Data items

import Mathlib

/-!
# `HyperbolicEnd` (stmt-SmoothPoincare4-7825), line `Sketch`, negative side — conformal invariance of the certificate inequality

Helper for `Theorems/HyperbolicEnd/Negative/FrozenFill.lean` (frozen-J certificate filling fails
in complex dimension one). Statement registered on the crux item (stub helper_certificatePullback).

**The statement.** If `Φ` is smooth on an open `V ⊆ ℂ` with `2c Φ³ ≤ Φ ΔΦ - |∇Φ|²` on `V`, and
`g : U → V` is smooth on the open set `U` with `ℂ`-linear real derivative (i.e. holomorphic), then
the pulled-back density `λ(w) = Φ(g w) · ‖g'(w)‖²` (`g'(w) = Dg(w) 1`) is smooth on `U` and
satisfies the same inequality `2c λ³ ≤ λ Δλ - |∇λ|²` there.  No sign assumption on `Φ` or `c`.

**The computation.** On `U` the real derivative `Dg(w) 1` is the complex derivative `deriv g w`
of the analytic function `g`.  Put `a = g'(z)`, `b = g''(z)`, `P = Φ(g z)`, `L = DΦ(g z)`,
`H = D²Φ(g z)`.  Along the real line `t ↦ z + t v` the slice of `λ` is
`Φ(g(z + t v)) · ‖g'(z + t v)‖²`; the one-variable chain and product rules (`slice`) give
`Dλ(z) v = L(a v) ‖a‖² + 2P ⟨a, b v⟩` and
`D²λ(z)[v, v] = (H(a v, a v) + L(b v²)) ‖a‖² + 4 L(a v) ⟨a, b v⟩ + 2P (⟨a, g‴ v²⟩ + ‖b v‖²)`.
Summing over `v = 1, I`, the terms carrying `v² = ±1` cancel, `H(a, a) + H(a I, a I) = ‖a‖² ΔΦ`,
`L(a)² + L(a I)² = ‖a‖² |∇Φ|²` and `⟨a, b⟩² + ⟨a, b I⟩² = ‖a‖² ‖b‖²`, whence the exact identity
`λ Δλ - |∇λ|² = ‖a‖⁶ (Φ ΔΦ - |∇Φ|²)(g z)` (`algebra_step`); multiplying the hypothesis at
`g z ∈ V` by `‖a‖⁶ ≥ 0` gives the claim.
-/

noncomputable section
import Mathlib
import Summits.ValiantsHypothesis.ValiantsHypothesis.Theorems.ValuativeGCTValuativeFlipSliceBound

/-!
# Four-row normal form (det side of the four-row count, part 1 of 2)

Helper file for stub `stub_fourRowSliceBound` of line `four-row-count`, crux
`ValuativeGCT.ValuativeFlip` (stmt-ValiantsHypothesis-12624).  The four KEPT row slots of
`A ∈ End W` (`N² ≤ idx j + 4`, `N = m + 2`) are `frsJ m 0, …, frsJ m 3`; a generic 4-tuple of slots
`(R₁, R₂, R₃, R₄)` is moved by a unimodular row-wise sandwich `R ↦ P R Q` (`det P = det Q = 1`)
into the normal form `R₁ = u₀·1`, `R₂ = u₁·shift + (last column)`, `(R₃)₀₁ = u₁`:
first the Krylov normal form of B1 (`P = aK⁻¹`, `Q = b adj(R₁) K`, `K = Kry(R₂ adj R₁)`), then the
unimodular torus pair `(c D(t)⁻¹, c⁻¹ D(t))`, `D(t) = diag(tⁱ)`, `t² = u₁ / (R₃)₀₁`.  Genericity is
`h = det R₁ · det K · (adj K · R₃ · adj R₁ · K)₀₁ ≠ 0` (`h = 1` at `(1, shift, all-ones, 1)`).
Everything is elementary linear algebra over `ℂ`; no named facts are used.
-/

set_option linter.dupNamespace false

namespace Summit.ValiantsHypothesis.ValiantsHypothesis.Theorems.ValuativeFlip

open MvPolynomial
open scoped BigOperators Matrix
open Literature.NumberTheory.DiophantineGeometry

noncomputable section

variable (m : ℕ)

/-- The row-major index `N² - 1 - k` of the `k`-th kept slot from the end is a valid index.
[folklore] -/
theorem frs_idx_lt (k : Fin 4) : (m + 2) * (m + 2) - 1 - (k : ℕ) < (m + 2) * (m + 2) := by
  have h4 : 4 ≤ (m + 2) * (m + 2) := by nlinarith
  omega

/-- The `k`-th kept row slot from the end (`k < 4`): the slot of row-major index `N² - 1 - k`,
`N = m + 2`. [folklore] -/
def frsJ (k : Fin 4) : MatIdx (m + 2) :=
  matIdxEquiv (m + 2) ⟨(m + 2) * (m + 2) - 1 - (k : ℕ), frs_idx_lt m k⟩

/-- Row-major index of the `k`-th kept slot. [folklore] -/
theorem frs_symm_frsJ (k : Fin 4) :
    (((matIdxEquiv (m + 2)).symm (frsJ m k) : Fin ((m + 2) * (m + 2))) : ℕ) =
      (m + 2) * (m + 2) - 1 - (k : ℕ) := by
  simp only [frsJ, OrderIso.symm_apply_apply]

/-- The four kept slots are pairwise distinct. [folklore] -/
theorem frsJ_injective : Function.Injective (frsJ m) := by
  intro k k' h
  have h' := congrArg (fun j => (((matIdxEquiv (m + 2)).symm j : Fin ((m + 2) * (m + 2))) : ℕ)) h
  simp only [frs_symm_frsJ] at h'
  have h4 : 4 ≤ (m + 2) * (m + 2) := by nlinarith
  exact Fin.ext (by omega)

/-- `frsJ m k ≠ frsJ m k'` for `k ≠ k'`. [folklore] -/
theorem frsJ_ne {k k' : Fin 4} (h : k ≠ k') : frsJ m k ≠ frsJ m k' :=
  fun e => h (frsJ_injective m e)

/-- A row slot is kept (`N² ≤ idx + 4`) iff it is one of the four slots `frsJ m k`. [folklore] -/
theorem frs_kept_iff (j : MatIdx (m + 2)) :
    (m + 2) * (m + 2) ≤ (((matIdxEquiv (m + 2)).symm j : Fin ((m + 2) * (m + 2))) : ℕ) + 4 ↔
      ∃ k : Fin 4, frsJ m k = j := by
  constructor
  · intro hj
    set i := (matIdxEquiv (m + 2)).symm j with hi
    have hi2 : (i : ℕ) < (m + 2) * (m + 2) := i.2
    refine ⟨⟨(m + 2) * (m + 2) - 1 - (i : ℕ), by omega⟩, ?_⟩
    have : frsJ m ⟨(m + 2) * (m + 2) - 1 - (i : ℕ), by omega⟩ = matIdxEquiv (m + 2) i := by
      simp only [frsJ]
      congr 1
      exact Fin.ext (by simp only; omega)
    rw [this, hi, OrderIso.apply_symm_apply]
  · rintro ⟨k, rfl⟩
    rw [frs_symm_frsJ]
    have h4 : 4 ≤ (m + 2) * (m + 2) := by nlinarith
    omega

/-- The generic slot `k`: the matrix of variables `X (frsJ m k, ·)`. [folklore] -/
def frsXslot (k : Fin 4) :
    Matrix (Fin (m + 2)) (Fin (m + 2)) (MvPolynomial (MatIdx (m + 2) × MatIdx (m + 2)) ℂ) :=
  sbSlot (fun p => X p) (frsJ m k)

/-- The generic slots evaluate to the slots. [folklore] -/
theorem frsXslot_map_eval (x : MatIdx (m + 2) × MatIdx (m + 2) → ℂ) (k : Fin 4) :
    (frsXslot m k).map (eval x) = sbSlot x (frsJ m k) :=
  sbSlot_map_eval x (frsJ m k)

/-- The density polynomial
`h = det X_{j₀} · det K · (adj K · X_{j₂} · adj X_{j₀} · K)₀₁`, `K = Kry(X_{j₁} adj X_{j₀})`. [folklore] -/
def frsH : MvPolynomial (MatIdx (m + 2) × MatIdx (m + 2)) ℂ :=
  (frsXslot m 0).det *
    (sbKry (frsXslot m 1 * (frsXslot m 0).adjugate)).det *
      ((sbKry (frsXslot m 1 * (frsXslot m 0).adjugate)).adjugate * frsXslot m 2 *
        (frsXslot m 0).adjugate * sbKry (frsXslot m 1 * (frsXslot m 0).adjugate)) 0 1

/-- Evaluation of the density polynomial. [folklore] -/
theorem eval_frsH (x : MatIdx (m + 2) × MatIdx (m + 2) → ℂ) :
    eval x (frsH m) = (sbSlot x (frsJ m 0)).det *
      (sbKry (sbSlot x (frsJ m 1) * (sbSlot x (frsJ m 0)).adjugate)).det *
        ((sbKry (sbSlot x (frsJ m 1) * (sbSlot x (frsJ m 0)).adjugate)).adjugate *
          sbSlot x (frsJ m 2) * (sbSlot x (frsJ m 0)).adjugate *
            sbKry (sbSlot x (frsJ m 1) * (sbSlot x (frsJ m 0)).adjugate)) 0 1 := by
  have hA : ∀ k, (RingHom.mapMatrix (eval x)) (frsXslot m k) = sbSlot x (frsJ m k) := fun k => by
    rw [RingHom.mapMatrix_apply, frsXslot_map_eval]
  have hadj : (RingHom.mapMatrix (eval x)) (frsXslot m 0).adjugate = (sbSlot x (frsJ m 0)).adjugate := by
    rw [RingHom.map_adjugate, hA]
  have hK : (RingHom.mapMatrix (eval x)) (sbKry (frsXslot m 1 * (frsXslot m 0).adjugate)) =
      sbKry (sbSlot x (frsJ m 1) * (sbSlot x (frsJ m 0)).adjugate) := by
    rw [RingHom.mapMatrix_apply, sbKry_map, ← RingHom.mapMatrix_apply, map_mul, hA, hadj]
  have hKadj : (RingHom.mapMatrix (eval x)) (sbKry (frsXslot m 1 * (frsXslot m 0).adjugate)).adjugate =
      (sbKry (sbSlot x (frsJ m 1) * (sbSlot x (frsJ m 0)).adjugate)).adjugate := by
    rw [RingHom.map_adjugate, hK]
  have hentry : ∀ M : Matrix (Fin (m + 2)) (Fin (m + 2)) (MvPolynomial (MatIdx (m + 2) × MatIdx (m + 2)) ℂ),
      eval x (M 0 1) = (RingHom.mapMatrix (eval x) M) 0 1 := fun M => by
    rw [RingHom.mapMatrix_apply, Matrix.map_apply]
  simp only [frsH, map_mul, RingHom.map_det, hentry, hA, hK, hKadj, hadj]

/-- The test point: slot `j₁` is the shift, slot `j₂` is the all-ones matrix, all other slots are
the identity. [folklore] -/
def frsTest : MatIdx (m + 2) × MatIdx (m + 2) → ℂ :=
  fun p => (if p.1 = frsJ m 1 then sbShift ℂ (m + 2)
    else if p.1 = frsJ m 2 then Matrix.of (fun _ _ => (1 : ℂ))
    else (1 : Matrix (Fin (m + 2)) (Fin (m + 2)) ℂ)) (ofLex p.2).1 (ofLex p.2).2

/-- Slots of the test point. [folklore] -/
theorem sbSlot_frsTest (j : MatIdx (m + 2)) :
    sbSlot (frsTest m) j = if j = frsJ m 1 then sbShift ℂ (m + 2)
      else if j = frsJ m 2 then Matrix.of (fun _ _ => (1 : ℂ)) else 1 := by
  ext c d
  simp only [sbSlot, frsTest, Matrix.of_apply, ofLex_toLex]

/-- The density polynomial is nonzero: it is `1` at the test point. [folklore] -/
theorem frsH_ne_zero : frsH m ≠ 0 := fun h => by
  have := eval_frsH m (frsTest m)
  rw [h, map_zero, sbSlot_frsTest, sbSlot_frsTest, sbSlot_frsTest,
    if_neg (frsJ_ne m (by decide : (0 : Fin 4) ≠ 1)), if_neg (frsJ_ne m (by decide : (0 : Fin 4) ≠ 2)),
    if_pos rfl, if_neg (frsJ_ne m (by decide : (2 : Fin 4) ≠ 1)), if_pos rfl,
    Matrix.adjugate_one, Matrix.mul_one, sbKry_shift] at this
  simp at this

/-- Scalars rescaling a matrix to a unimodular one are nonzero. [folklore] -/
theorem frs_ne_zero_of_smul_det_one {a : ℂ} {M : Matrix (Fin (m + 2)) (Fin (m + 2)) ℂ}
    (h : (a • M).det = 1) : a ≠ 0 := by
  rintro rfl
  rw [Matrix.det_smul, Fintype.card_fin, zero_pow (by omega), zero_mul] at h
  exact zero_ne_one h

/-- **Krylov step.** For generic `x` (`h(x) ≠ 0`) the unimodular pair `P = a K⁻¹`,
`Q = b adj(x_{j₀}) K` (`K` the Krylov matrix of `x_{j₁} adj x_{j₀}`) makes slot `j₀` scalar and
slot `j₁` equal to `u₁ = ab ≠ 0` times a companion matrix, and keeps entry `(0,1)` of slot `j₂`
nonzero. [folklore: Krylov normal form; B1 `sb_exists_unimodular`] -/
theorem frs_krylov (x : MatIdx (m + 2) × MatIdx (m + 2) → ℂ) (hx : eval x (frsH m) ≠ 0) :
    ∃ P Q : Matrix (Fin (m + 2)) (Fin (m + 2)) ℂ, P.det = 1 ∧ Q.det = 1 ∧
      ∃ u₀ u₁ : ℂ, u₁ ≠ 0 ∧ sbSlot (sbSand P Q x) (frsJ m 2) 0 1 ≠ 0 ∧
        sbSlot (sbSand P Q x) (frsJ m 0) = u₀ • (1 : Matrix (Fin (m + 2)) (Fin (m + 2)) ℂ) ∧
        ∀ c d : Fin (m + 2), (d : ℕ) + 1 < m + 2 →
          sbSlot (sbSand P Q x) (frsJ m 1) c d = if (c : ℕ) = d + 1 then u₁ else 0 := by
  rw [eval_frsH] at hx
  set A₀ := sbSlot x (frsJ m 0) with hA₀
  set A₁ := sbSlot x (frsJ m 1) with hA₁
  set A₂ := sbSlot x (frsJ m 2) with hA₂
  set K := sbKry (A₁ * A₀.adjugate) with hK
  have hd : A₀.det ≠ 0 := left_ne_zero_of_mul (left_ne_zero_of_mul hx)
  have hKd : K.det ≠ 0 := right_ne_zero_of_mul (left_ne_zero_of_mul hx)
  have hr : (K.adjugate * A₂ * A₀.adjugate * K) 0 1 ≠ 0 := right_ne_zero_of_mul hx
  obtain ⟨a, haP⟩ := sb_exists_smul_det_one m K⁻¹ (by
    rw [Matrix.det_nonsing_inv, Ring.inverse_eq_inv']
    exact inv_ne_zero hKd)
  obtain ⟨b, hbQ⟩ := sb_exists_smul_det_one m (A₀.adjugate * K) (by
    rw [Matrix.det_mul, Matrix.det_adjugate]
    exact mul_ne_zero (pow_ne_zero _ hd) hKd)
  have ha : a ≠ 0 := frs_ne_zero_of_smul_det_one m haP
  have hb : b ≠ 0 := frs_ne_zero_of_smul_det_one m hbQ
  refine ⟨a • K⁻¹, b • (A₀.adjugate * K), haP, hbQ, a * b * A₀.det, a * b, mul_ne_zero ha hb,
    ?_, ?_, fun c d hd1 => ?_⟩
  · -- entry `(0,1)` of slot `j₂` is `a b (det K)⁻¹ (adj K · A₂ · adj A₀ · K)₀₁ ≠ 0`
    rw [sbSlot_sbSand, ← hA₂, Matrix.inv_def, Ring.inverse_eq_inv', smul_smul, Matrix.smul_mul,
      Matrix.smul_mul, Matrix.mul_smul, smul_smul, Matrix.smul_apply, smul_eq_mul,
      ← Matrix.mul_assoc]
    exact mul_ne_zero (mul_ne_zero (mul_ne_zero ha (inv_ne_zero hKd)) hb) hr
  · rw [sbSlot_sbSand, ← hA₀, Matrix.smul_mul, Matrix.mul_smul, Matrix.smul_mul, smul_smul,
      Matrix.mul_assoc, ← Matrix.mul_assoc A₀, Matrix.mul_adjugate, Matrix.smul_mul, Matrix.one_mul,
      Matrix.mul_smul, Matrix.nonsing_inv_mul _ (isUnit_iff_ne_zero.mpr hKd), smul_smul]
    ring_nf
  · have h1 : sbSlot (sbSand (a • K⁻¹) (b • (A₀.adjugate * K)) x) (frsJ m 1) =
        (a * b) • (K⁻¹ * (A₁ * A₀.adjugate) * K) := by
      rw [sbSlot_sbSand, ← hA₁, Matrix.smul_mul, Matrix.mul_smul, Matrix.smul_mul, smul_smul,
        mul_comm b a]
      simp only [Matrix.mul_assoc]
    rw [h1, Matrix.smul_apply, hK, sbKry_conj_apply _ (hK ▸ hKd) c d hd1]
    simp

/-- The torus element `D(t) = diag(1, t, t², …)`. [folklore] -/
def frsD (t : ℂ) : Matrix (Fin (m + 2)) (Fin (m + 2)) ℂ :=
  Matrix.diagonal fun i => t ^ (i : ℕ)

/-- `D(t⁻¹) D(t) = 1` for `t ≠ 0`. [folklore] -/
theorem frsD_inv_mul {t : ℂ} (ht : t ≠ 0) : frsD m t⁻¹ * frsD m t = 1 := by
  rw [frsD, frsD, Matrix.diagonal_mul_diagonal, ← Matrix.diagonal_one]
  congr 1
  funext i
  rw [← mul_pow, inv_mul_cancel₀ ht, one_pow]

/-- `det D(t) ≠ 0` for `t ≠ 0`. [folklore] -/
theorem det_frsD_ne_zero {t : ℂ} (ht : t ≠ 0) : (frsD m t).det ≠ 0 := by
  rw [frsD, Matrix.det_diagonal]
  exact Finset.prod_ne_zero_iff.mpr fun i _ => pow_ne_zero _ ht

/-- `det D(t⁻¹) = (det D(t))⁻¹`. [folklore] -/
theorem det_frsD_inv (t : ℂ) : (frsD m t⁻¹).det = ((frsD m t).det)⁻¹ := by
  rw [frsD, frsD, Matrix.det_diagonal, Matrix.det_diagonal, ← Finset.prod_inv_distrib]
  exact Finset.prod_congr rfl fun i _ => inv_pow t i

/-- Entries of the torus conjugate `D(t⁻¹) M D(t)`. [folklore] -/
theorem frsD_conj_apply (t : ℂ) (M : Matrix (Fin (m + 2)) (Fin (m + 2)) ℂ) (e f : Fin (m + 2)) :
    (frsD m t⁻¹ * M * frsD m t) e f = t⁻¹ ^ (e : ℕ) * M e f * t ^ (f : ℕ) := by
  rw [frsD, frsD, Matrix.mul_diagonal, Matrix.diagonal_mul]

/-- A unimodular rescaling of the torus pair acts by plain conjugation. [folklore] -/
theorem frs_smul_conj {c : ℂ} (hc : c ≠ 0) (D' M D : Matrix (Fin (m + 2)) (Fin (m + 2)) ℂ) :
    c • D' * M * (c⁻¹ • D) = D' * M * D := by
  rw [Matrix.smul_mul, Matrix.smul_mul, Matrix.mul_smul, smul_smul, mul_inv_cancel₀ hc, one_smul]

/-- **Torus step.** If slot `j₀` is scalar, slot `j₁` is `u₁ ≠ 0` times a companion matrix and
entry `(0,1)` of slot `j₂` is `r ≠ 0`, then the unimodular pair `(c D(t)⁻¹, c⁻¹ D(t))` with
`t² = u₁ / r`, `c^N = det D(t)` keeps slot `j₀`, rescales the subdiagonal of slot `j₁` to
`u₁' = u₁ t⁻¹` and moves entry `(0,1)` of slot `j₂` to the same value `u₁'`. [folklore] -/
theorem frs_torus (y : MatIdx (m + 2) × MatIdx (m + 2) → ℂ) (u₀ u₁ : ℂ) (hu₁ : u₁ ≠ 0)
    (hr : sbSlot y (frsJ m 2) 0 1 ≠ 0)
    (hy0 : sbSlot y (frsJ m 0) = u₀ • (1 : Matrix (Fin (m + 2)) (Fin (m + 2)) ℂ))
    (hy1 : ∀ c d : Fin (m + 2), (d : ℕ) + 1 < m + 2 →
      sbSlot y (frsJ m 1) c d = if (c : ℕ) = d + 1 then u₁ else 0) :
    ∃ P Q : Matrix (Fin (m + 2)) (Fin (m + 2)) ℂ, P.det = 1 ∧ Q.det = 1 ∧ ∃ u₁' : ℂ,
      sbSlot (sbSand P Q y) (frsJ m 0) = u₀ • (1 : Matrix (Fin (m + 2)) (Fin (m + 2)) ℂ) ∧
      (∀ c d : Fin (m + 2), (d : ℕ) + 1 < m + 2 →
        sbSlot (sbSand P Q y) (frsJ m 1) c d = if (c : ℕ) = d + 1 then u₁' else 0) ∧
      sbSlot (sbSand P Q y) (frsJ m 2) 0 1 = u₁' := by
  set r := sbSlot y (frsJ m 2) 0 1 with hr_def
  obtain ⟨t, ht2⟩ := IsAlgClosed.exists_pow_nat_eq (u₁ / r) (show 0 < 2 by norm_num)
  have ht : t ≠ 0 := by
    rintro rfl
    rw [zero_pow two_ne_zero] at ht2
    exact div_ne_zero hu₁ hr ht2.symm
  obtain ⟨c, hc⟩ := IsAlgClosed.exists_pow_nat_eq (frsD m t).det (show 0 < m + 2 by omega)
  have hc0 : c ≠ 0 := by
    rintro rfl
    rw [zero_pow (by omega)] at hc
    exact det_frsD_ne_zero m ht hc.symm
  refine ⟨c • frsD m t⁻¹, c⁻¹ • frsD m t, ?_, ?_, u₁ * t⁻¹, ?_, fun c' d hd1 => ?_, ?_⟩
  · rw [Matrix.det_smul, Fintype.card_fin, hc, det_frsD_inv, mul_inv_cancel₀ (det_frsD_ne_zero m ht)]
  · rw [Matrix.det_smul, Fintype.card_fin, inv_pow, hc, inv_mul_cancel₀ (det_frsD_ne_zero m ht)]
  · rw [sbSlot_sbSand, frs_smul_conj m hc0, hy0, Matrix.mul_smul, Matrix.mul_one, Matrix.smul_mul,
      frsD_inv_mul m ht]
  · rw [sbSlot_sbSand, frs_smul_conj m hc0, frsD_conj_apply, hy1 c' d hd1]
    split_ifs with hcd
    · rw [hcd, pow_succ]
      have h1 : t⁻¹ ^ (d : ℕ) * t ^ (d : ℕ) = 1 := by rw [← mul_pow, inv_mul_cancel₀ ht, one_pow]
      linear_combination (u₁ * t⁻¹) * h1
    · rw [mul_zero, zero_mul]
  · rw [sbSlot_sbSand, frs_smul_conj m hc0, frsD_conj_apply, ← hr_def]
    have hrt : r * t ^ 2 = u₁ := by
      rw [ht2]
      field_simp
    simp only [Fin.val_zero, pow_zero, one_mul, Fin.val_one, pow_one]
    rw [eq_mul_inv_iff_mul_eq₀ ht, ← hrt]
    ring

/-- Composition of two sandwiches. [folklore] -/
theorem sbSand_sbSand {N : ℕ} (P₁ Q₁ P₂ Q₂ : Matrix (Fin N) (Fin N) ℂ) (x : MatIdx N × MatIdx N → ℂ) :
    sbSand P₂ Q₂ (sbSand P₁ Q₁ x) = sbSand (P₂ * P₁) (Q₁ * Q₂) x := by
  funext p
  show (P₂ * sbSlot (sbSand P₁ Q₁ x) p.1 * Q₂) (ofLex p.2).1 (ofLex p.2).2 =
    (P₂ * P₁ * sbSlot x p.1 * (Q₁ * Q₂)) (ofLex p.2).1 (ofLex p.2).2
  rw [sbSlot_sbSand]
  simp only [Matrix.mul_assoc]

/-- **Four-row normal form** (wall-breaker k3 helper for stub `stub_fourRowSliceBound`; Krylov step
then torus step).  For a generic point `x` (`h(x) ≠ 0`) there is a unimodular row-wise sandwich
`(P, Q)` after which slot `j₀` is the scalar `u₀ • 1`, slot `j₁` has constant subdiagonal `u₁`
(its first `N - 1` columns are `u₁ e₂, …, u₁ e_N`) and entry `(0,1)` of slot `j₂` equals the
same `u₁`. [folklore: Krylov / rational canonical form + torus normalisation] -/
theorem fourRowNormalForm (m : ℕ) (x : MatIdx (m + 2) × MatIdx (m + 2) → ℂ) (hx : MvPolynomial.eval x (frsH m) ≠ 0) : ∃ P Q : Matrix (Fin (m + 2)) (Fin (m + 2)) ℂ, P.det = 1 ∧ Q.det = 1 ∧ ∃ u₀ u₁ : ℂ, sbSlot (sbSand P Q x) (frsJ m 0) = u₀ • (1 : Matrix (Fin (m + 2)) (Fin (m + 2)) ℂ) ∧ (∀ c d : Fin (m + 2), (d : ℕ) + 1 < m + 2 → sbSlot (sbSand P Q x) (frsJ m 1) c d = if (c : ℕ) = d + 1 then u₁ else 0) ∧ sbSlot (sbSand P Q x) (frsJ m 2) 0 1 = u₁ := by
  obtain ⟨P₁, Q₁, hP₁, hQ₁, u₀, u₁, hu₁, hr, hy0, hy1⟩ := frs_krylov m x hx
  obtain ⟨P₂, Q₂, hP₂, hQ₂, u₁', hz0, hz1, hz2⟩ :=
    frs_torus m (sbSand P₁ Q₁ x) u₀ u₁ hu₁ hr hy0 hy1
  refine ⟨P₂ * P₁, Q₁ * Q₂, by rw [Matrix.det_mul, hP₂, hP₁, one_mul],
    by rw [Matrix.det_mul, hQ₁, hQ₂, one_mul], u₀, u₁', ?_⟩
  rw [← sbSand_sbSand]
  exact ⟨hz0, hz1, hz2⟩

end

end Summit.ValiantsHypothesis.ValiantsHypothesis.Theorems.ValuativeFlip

PROBLEM DESCRIPTION: Look above for the line with "(m + 2) * (m + 2) - 1 - (k : ℕ) := by" and the line with "fun e => h (frsJ_injective m e)", and reproduce exactly those two lines plus every line between, nothing more.

WRITTEN SOLUTION:
      (m + 2) * (m + 2) - 1 - (k : ℕ) := by
  simp only [frsJ, OrderIso.symm_apply_apply]

/-- The four kept slots are pairwise distinct. [folklore] -/
theorem frsJ_injective : Function.Injective (frsJ m) := by
  intro k k' h
  have h' := congrArg (fun j => (((matIdxEquiv (m + 2)).symm j : Fin ((m + 2) * (m + 2))) : ℕ)) h
  simp only [frs_symm_frsJ] at h'
  have h4 : 4 ≤ (m + 2) * (m + 2) := by nlinarith
  exact Fin.ext (by omega)

/-- `frsJ m k ≠ frsJ m k'` for `k ≠ k'`. [folklore] -/
theorem frsJ_ne {k k' : Fin 4} (h : k ≠ k') : frsJ m k ≠ frsJ m k' :=
  fun e => h (frsJ_injective m e)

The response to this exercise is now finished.